+++ LISTED RECORDS +++
import Mathlib.GroupTheory.SpecificGroups.Dihedral
import Mathlib.Data.ZMod.Basic
import Mathlib.Tactic
import Literature.Combinatorics.Additive.TripleProductProperty
import Literature.Computability.AlgebraicComplexity.CohnUmansTPP
import HarnessLib
import Summits.MatrixMultiplication.OmegaCensus.CyclicDihedralIndexTwoFamily

/-!
# Cyclic × dihedral index-2 families, part 3: the diagonal families for `K = 2M` and for general `K` with `M ∣ K`

Continuation of `CyclicDihedralIndexTwoFamily.lean` (source: speedrun lane `tpp`, seat `sr-tpp-search-g10`, tree-ready file v4
sha256 `6da5cbb8bc90032184cc9ca72310b88096c9c8c6bbd0a339081b60eedce46753`; split at section boundaries by the cell `pub-omega`, seat pub-omega-group-g3, ruling L5-9 (2), for the
400-line rule; a docstring added to every declaration; statements and proofs verbatim).  Contents: section `diag2` — `(4m+2, 4m, 2)` in `C_{4m+2} × D_{2(2m+1)}`; section `diagK` — for every odd `M = 2m+1` and `K ≥ M` with `M ∣ K`, `C_K × D_{2M}` realizes `⟨K, 2M−2, 2⟩` (volume `4K(M−1) = 2|G|(1 − 1/M)`).
HONEST FRAMING: explicit TPP families (census lower bounds); nothing on `ω`.
Framing: lottery ticket; floor = certified bounds/negative ranges.
-/

namespace Summit.MatrixMultiplication.OmegaCensus.CyclicDihedralIndexTwoFamily

open Literature.Computability.AlgebraicComplexity Literature.Combinatorics.Additive DihedralGroup

variable {K M : ℕ}
section diag2
variable (m : ℕ)

/-! ### The diagonal family with `K = 2M`: `C_{2M} × D_{2M}` realizes `⟨2M, 2M−2, 2⟩` (volume `8M(M−1) = 2|G| − 8M`)
(hand proof for all odd `M ∣ K`: `C_K × D_{2M}` realizes `⟨K, 2M−2, 2⟩`; exact census: `β(C_6 × D_6) = 48`, `β(C_{10} × D_{10}) = 160`.) -/

/-- First set of the second diagonal family in `C_{4m+2} × D_{2(2m+1)}`. [folklore] -/
def Sd2 : Finset (Grp (4 * m + 2) (2 * m + 1)) :=
  (Finset.range (4 * m + 2)).image fun i : ℕ => rot (4 * m + 2) (2 * m + 1) (i : ℤ) (-(i : ℤ))
/-- Second set of the second diagonal family. [folklore] -/
def Td2 : Finset (Grp (4 * m + 2) (2 * m + 1)) :=
  ((Finset.range (2 * m)).image fun x : ℕ => rot (4 * m + 2) (2 * m + 1) ((x : ℤ) + 1) ((x : ℤ) + 1)) ∪
  ((Finset.range (2 * m)).image fun x : ℕ => ref (4 * m + 2) (2 * m + 1) ((x : ℤ) + 1) (-((x : ℤ) + 1)))
/-- Third set of the second diagonal family. [folklore] -/
def Ud2 : Finset (Grp (4 * m + 2) (2 * m + 1)) :=
  {rot (4 * m + 2) (2 * m + 1) 0 0, ref (4 * m + 2) (2 * m + 1) 0 0}

/-- `|Sd2 m| = 4m + 2`. [folklore] -/
theorem card_Sd2 : (Sd2 m).card = 4 * m + 2 := by
  rw [Sd2, Finset.card_image_of_injOn, Finset.card_range]
  intro i hi i' hi' he
  simp only [Finset.coe_range, Set.mem_Iio] at hi hi'
  obtain ⟨hA, -⟩ := (rot_eq_rot_iff _ _ _ _).mp he
  have hK : (0 : ℤ) < ((4 * m + 2 : ℕ) : ℤ) := by positivity
  rcases dvd_window2 hK hA (by push_cast; omega) (by push_cast; omega) with hA | hA | hA <;>
    (push_cast at hA; omega)

/-- `|Td2 m| = 4m`. [folklore] -/
theorem card_Td2 : (Td2 m).card = 4 * m := by
  have hK : (0 : ℤ) < ((4 * m + 2 : ℕ) : ℤ) := by positivity
  rw [Td2, Finset.card_union_of_disjoint, Finset.card_image_of_injOn, Finset.card_image_of_injOn, Finset.card_range]
  · omega
  · intro i hi i' hi' he
    simp only [Finset.coe_range, Set.mem_Iio] at hi hi'
    obtain ⟨hA, -⟩ := (ref_eq_ref_iff _ _ _ _).mp he
    rcases dvd_window2 hK hA (by push_cast; omega) (by push_cast; omega) with hA | hA | hA <;>
      (push_cast at hA; omega)
  · intro i hi i' hi' he
    simp only [Finset.coe_range, Set.mem_Iio] at hi hi'
    obtain ⟨hA, -⟩ := (rot_eq_rot_iff _ _ _ _).mp he
    rcases dvd_window2 hK hA (by push_cast; omega) (by push_cast; omega) with hA | hA | hA <;>
      (push_cast at hA; omega)
  · rw [Finset.disjoint_left]
    intro x hx hx'
    simp only [Finset.mem_image, Finset.mem_range] at hx hx'
    obtain ⟨j, -, rfl⟩ := hx
    obtain ⟨i, -, hc⟩ := hx'
    simp at hc

/-- `|Ud2 m| = 2`. [folklore] -/
theorem card_Ud2 : (Ud2 m).card = 2 := by
  rw [Ud2, Finset.card_pair]
  simp

set_option maxHeartbeats 0 in
/-- **The triple `(Sd2 m, Td2 m, Ud2 m)` has the triple product property** in `C_{4m+2} × D_{2(2m+1)}`. [folklore] -/
theorem tpp_diag2 :
    ∀ s ∈ Sd2 m, ∀ s' ∈ Sd2 m, ∀ t ∈ Td2 m, ∀ t' ∈ Td2 m, ∀ u ∈ Ud2 m, ∀ u' ∈ Ud2 m,
      s * s'⁻¹ * (t * t'⁻¹) * (u * u'⁻¹) = 1 → s = s' ∧ t = t' ∧ u = u' := by
  have hK : (0 : ℤ) < ((4 * m + 2 : ℕ) : ℤ) := by positivity
  have hM : (0 : ℤ) < ((2 * m + 1 : ℕ) : ℤ) := by positivity
  intro s hs s' hs' t ht t' ht' u hu u' hu' he
  simp only [Sd2, Td2, Ud2, Finset.mem_image, Finset.mem_range, Finset.mem_union, Finset.mem_insert,
    Finset.mem_singleton] at hs hs' ht ht' hu hu'
  obtain ⟨i, hi, rfl⟩ := hs
  obtain ⟨i', hi', rfl⟩ := hs'
  rcases ht with ⟨x, hx, rfl⟩ | ⟨x, hx, rfl⟩ <;> rcases ht' with ⟨x', hx', rfl⟩ | ⟨x', hx', rfl⟩ <;>
  rcases hu with rfl | rfl <;> rcases hu' with rfl | rfl <;>
  simp only [rot_mul_rot, rot_mul_ref, ref_mul_rot, ref_mul_ref, rot_inv, ref_inv, rot_eq_one_iff,
    ref_ne_one] at he
  all_goals (
    obtain ⟨hA, hB⟩ := he
    rcases dvd_window2 hK hA (by omega) (by omega) with hA | hA | hA <;>
    rcases dvd_window6 hM hB (by omega) (by omega) with hB | hB | hB | hB | hB | hB | hB | hB | hB | hB | hB <;>
    first
      | (exfalso; omega)
      | (obtain rfl : i = i' := by omega
         obtain rfl : x = x' := by omega
         exact ⟨rfl, rfl, rfl⟩))

/-- `C_{2M} × D_{2M}` realizes `⟨2M, 2M−2, 2⟩` for every odd `M = 2m+1`. -/
theorem realizesTPP_diag2 :
    RealizesTPP (Grp (4 * m + 2) (2 * m + 1)) (4 * m + 2) (4 * m) 2 :=
  ⟨Sd2 m, Td2 m, Ud2 m, card_Sd2 m, card_Td2 m, card_Ud2 m, tpp_diag2 m⟩

/-- `TripleProductProperty` form of `tpp_diag2`. [folklore] -/
theorem tripleProductProperty_diag2 : TripleProductProperty (Sd2 m) (Td2 m) (Ud2 m) := tpp_diag2 m

/-- Existence form: a TPP triple of sizes `(4m+2, 4m, 2)` in `C_{4m+2} × D_{2(2m+1)}`. [folklore] -/
theorem exists_tpp_diag2 : ∃ A B C : Finset (Grp (4 * m + 2) (2 * m + 1)),
    TripleProductProperty A B C ∧ A.card = 4 * m + 2 ∧ B.card = 4 * m ∧ C.card = 2 :=
  ⟨Sd2 m, Td2 m, Ud2 m, tpp_diag2 m, card_Sd2 m, card_Td2 m, card_Ud2 m⟩

/-- `|C_{4m+2} × D_{2(2m+1)}| = 4(2m+1)²`. [folklore] -/
theorem card_Grp2 : Fintype.card (Grp (4 * m + 2) (2 * m + 1)) = 4 * (2 * m + 1) ^ 2 := by
  simp [Fintype.card_prod, ZMod.card, DihedralGroup.card]; ring

/-- volume `(4m+2)(4m)2 = 2|G| − 8M`. -/
theorem diag2_summary :
    RealizesTPP (Grp (4 * m + 2) (2 * m + 1)) (4 * m + 2) (4 * m) 2 ∧
    (4 * m + 2) * (4 * m) * 2 + 8 * (2 * m + 1) = 2 * Fintype.card (Grp (4 * m + 2) (2 * m + 1)) :=
  ⟨realizesTPP_diag2 m, by rw [card_Grp2]; ring⟩

end diag2

section diagK
variable (K m : ℕ)

/-! ### The diagonal family for general `K` with `M ∣ K` (`M = 2m+1` odd): `C_K × D_{2M}` realizes `⟨K, 2M−2, 2⟩`,
volume `4K(M−1) = 2|G|(1 − 1/M)`.  `SdK = {(i, r(−i)) : i < K}` is the graph subgroup of the reduction `ZMod K → ZMod M`;
`TdK`, `UdK` as in section `diag`.  The proof uses only `M ∣ K` (transitivity of `∣`) and that `M` is odd.
Exact census (lane tpp): `β(C_K × D_{2M}) = 4K(M−1)` for all ten such groups of order `≤ 127`. -/

/-- First set of the general diagonal family: the graph `{(i, r(−i))}` of the reduction `ZMod K → ZMod M`. [folklore] -/
def SdK : Finset (Grp K (2 * m + 1)) :=
  (Finset.range K).image fun i : ℕ => rot K (2 * m + 1) (i : ℤ) (-(i : ℤ))
/-- Second set of the general diagonal family (`4m` elements, as in section `diag`). [folklore] -/
def TdK : Finset (Grp K (2 * m + 1)) :=
  ((Finset.range (2 * m)).image fun x : ℕ => rot K (2 * m + 1) ((x : ℤ) + 1) ((x : ℤ) + 1)) ∪
  ((Finset.range (2 * m)).image fun x : ℕ => ref K (2 * m + 1) ((x : ℤ) + 1) (-((x : ℤ) + 1)))
/-- Third set of the general diagonal family: `{1, (0, sr 0)}`. [folklore] -/
def UdK : Finset (Grp K (2 * m + 1)) := {rot K (2 * m + 1) 0 0, ref K (2 * m + 1) 0 0}

/-- `|SdK K m| = K`. [folklore] -/
theorem card_SdK : (SdK K m).card = K := by
  rw [SdK, Finset.card_image_of_injOn, Finset.card_range]
  intro i hi i' hi' he
  simp only [Finset.coe_range, Set.mem_Iio] at hi hi'
  obtain ⟨hA, -⟩ := (rot_eq_rot_iff _ _ _ _).mp he
  have hKpos : (0 : ℤ) < (K : ℤ) := by omega
  rcases dvd_window2 hKpos hA (by omega) (by omega) with hA | hA | hA <;> omega

/-- `|TdK K m| = 4m` (for `2m+1 ≤ K`). [folklore] -/
theorem card_TdK (hK : 2 * m + 1 ≤ K) : (TdK K m).card = 4 * m := by
  have hKpos : (0 : ℤ) < (K : ℤ) := by omega
  rw [TdK, Finset.card_union_of_disjoint, Finset.card_image_of_injOn, Finset.card_image_of_injOn, Finset.card_range]
  · omega
  · intro i hi i' hi' he
    simp only [Finset.coe_range, Set.mem_Iio] at hi hi'
    obtain ⟨hA, -⟩ := (ref_eq_ref_iff _ _ _ _).mp he
    rcases dvd_window2 hKpos hA (by omega) (by omega) with hA | hA | hA <;> omega
  · intro i hi i' hi' he
    simp only [Finset.coe_range, Set.mem_Iio] at hi hi'
    obtain ⟨hA, -⟩ := (rot_eq_rot_iff _ _ _ _).mp he
    rcases dvd_window2 hKpos hA (by omega) (by omega) with hA | hA | hA <;> omega
  · rw [Finset.disjoint_left]
    intro x hx hx'
    simp only [Finset.mem_image, Finset.mem_range] at hx hx'
    obtain ⟨j, -, rfl⟩ := hx
    obtain ⟨i, -, hc⟩ := hx'
    simp at hc

/-- `|UdK K m| = 2`. [folklore] -/
theorem card_UdK : (UdK K m).card = 2 := by
  rw [UdK, Finset.card_pair]
  simp

set_option maxHeartbeats 0 in
/-- **The general diagonal triple has the triple product property** in `C_K × D_{2(2m+1)}` whenever `2m+1 ∣ K`. [folklore] -/
theorem tpp_diagK (hK : 2 * m + 1 ≤ K) (hMK : ((2 * m + 1 : ℕ) : ℤ) ∣ (K : ℤ)) :
    ∀ s ∈ SdK K m, ∀ s' ∈ SdK K m, ∀ t ∈ TdK K m, ∀ t' ∈ TdK K m, ∀ u ∈ UdK K m, ∀ u' ∈ UdK K m,
      s * s'⁻¹ * (t * t'⁻¹) * (u * u'⁻¹) = 1 → s = s' ∧ t = t' ∧ u = u' := by
  have hKpos : (0 : ℤ) < (K : ℤ) := by omega
  have hM : (0 : ℤ) < ((2 * m + 1 : ℕ) : ℤ) := by positivity
  intro s hs s' hs' t ht t' ht' u hu u' hu' he
  simp only [SdK, TdK, UdK, Finset.mem_image, Finset.mem_range, Finset.mem_union, Finset.mem_insert,
    Finset.mem_singleton] at hs hs' ht ht' hu hu'
  obtain ⟨i, hi, rfl⟩ := hs
  obtain ⟨i', hi', rfl⟩ := hs'
  rcases ht with ⟨x, hx, rfl⟩ | ⟨x, hx, rfl⟩ <;> rcases ht' with ⟨x', hx', rfl⟩ | ⟨x', hx', rfl⟩ <;>
  rcases hu with rfl | rfl <;> rcases hu' with rfl | rfl <;>
  simp only [rot_mul_rot, rot_mul_ref, ref_mul_rot, ref_mul_ref, rot_inv, ref_inv, rot_eq_one_iff,
    ref_ne_one] at he
  all_goals (
    obtain ⟨hA, hB⟩ := he
    have hS := dvd_add (dvd_trans hMK hA) hB
    rcases dvd_window2 hM hS (by omega) (by omega) with hS | hS | hS <;>
    rcases dvd_window2 hKpos hA (by omega) (by omega) with hA | hA | hA <;>
    first
      | (exfalso; omega)
      | (obtain rfl : i = i' := by omega
         obtain rfl : x = x' := by omega
         exact ⟨rfl, rfl, rfl⟩))

/-- **The diagonal family, general form**: for every odd `M = 2m+1` and every `K ≥ M` with `M ∣ K`,
`C_K × D_{2M}` realizes `⟨K, 2M−2, 2⟩` (volume `4K(M−1) = 2|G|(1 − 1/M)`). -/
theorem realizesTPP_diagK (hK : 2 * m + 1 ≤ K) (hMK : (2 * m + 1) ∣ K) :
    RealizesTPP (Grp K (2 * m + 1)) K (4 * m) 2 :=
  ⟨SdK K m, TdK K m, UdK K m, card_SdK K m, card_TdK K m hK, card_UdK K m,
    tpp_diagK K m hK (by exact_mod_cast hMK)⟩

/-- `TripleProductProperty` form of `tpp_diagK`. [folklore] -/
theorem tripleProductProperty_diagK (hK : 2 * m + 1 ≤ K) (hMK : (2 * m + 1) ∣ K) :
    TripleProductProperty (SdK K m) (TdK K m) (UdK K m) := tpp_diagK K m hK (by exact_mod_cast hMK)

/-- Existence form: a TPP triple of sizes `(K, 4m, 2)` in `C_K × D_{2(2m+1)}` (`2m+1 ∣ K`). [folklore] -/
theorem exists_tpp_diagK (hK : 2 * m + 1 ≤ K) (hMK : (2 * m + 1) ∣ K) : ∃ A B C : Finset (Grp K (2 * m + 1)),
    TripleProductProperty A B C ∧ A.card = K ∧ B.card = 4 * m ∧ C.card = 2 :=
  ⟨SdK K m, TdK K m, UdK K m, tpp_diagK K m hK (by exact_mod_cast hMK), card_SdK K m, card_TdK K m hK, card_UdK K m⟩

/-- `|C_K × D_{2(2m+1)}| = 2K(2m+1)`. [folklore] -/
theorem card_GrpK [NeZero K] : Fintype.card (Grp K (2 * m + 1)) = K * (2 * (2 * m + 1)) := by
  simp [Fintype.card_prod, ZMod.card, DihedralGroup.card]

/-- Summary for `M ∣ K`: `|G| = 2KM` and the volume satisfies `K(2M−2)2 + 4K = 2|G|`, i.e. `β/|G| ≥ 2 − 2/M`. -/
theorem diagK_summary [NeZero K] (hK : 2 * m + 1 ≤ K) (hMK : (2 * m + 1) ∣ K) :
    RealizesTPP (Grp K (2 * m + 1)) K (4 * m) 2 ∧
    K * (4 * m) * 2 + 4 * K = 2 * Fintype.card (Grp K (2 * m + 1)) :=
  ⟨realizesTPP_diagK K m hK hMK, by rw [card_GrpK]; ring⟩

/-- instance check: `C_{15} × D_{10}` (order 150, lane id AG-150-7) realizes `⟨15, 8, 2⟩` = 240 (the census's best lower bound). -/
example : RealizesTPP (Grp 15 5) 15 8 2 := realizesTPP_diagK 15 2 (by norm_num) (by norm_num)

end diagK


end Summit.MatrixMultiplication.OmegaCensus.CyclicDihedralIndexTwoFamily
+++
# [WHAT THE TASK REQUIRES]
The lines from the start of the entries above through the line containing "(2), for the" are the ones to return, please; copy them exactly and include both ends.

# [ANSWER TO THIS PROBLEM]
import Mathlib.GroupTheory.SpecificGroups.Dihedral
import Mathlib.Data.ZMod.Basic
import Mathlib.Tactic
import Literature.Combinatorics.Additive.TripleProductProperty
import Literature.Computability.AlgebraicComplexity.CohnUmansTPP
import HarnessLib
import Summits.MatrixMultiplication.OmegaCensus.CyclicDihedralIndexTwoFamily

/-!
# Cyclic × dihedral index-2 families, part 3: the diagonal families for `K = 2M` and for general `K` with `M ∣ K`

Continuation of `CyclicDihedralIndexTwoFamily.lean` (source: speedrun lane `tpp`, seat `sr-tpp-search-g10`, tree-ready file v4
sha256 `6da5cbb8bc90032184cc9ca72310b88096c9c8c6bbd0a339081b60eedce46753`; split at section boundaries by the cell `pub-omega`, seat pub-omega-group-g3, ruling L5-9 (2), for the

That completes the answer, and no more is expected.